Trusted top-level orchestration may request a proxy selection so a creative
phase does not stop on multiple preference questions. That proxy selection is
an AI-selected direction for later requirements or planning work, not explicit
human-user confirmation and not implementation authorization.
This is not a hidden single-agent brainstorming prompt. When a mode requires
delegation, use real sub-agents only after the host exposes verified delegation
capability and the current task authorizes it.
Activation
Use this skill when:
- The user explicitly invokes
vibe-brainstorm or asks for creative
implementation brainstorming.
- The user asks for ideas, alternatives, interaction concepts, feature behavior,
interaction rules, UX flow, or implementation direction where implicit
expected behavior matters.
- You are about to implement a feature with domain conventions, common user
expectations, spatial or stateful behavior, UI interaction norms, fairness
rules, accessibility expectations, data consistency, or feedback semantics.
Do not use this skill for:
- Obvious mechanical edits, renames, formatting, dependency bumps, direct bug
fixes with a concrete plan, or one-line requested changes.

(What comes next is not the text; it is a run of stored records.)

/-- **`ldim(e/K₁ + ℚc) ≤ ldim(e'/K₂ + ℚc')`** for a cross Γ-isomorphism `(c, e) ↦ (c', e')` over an
isomorphism of base Γ-fields: a basis of `ℚe` modulo `K₁ + ℚc` chosen among the `eⱼ` is
transported to a linearly independent family among the `e'ⱼ` modulo `K₂ + ℚc'`.
[cite: BaysKirby2018ANT, Def. 3.10, Def. 4.1] -/
theorem ldim_sup_span_le_of_isGammaIsoTw₂ {c : Fin N → F₁} {c' : Fin N → F₂} {e : Fin k → F₁}
    {e' : Fin k → F₂} (h : IsGammaIsoTw₂ σ (Fin.append c e) (Fin.append c' e'))
    (hσ : IsEBaseIso₂ K₁ K₂ σ) :
    ldim (K₁ ⊔ Submodule.span ℚ (range c)) (Submodule.span ℚ (range e)) ≤
      ldim (K₂ ⊔ Submodule.span ℚ (range c')) (Submodule.span ℚ (range e')) := by
  classical
  obtain ⟨n, ρ, hu, hB⟩ :=
    ZilberSaturationMain.exists_linIndepOver_comp (K₁ ⊔ Submodule.span ℚ (range c)) e
  have hl : ldim (K₁ ⊔ Submodule.span ℚ (range c)) (Submodule.span ℚ (range e)) = n := by
    rw [← ldim_sup_left, ← hB, ldim_sup_left, ldim_span_eq_of_linIndepOver hu]
  have hcT : ∀ i, c i ∈ K₁ ⊔ Submodule.span ℚ (range (Fin.append c e)) := fun i =>
    Submodule.mem_sup_right (Submodule.subset_span ⟨Fin.castAdd k i, Fin.append_left c e i⟩)
  have huT : ∀ j, (e ∘ ρ) j ∈ K₁ ⊔ Submodule.span ℚ (range (Fin.append c e)) := fun j =>
    Submodule.mem_sup_right (Submodule.subset_span ⟨Fin.natAdd N (ρ j), Fin.append_right c e (ρ j)⟩)
  have hind := h.linIndepOver_transport hσ hcT huT hu
  have hc' : (fun i => h.transport (c i)) = c' := by
    funext i
    have := h.transport_apply (Fin.castAdd k i)
    simpa only [Fin.append_left] using this
  have he' : (fun j => h.transport ((e ∘ ρ) j)) = e' ∘ ρ := by
    funext j
    have := h.transport_apply (Fin.natAdd N (ρ j))
    simpa only [Fin.append_right, Function.comp_apply] using this
  rw [hc', he'] at hind
  calc ldim (K₁ ⊔ Submodule.span ℚ (range c)) (Submodule.span ℚ (range e)) = n := hl
    _ = ldim (K₂ ⊔ Submodule.span ℚ (range c')) (Submodule.span ℚ (range (e' ∘ ρ))) :=
      (ldim_span_eq_of_linIndepOver hind).symm
    _ ≤ ldim (K₂ ⊔ Submodule.span ℚ (range c')) (Submodule.span ℚ (range e')) :=
      ldim_mono (isFG_span_of_finite _ (finite_range e'))
        (Submodule.span_mono (range_comp_subset_range ρ e'))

- Tasks where the user already approved a concrete implementation direction and
only wants execution.
- Conventional code review after implementation; use the relevant review or
debug workflow instead.
- Drafting, saving, or approving a durable requirements specification artifact.
Brainstormed directions become requirements only after the user confirms them
and a requirements-capture workflow records them; trusted top-level proxy
selections become only AI-selected input until that later workflow records the
requirement status.
Mode Selection
| Situation | Mode |
|---|
User explicitly asks for diverge or "ideas only" | diverge |
| Autonomous trigger during implementation work | conventions |
| User asks for convention/expected-behavior checking only | conventions |
User explicitly asks for full, "brainstorm and choose", or a complete creative pass | full |
Explicit vibe-brainstorm invocation with no mode and a creative implementation goal | full |
full is not the autonomous default. Use it autonomously only when the task is
clearly creative enough that idea generation, convention grounding, development,
and selection are all necessary before implementation can be scoped.
Delegation Gate
Before running any mode or stage that requires sub-agents:
- Verify the host exposes a delegation or sub-agent mechanism.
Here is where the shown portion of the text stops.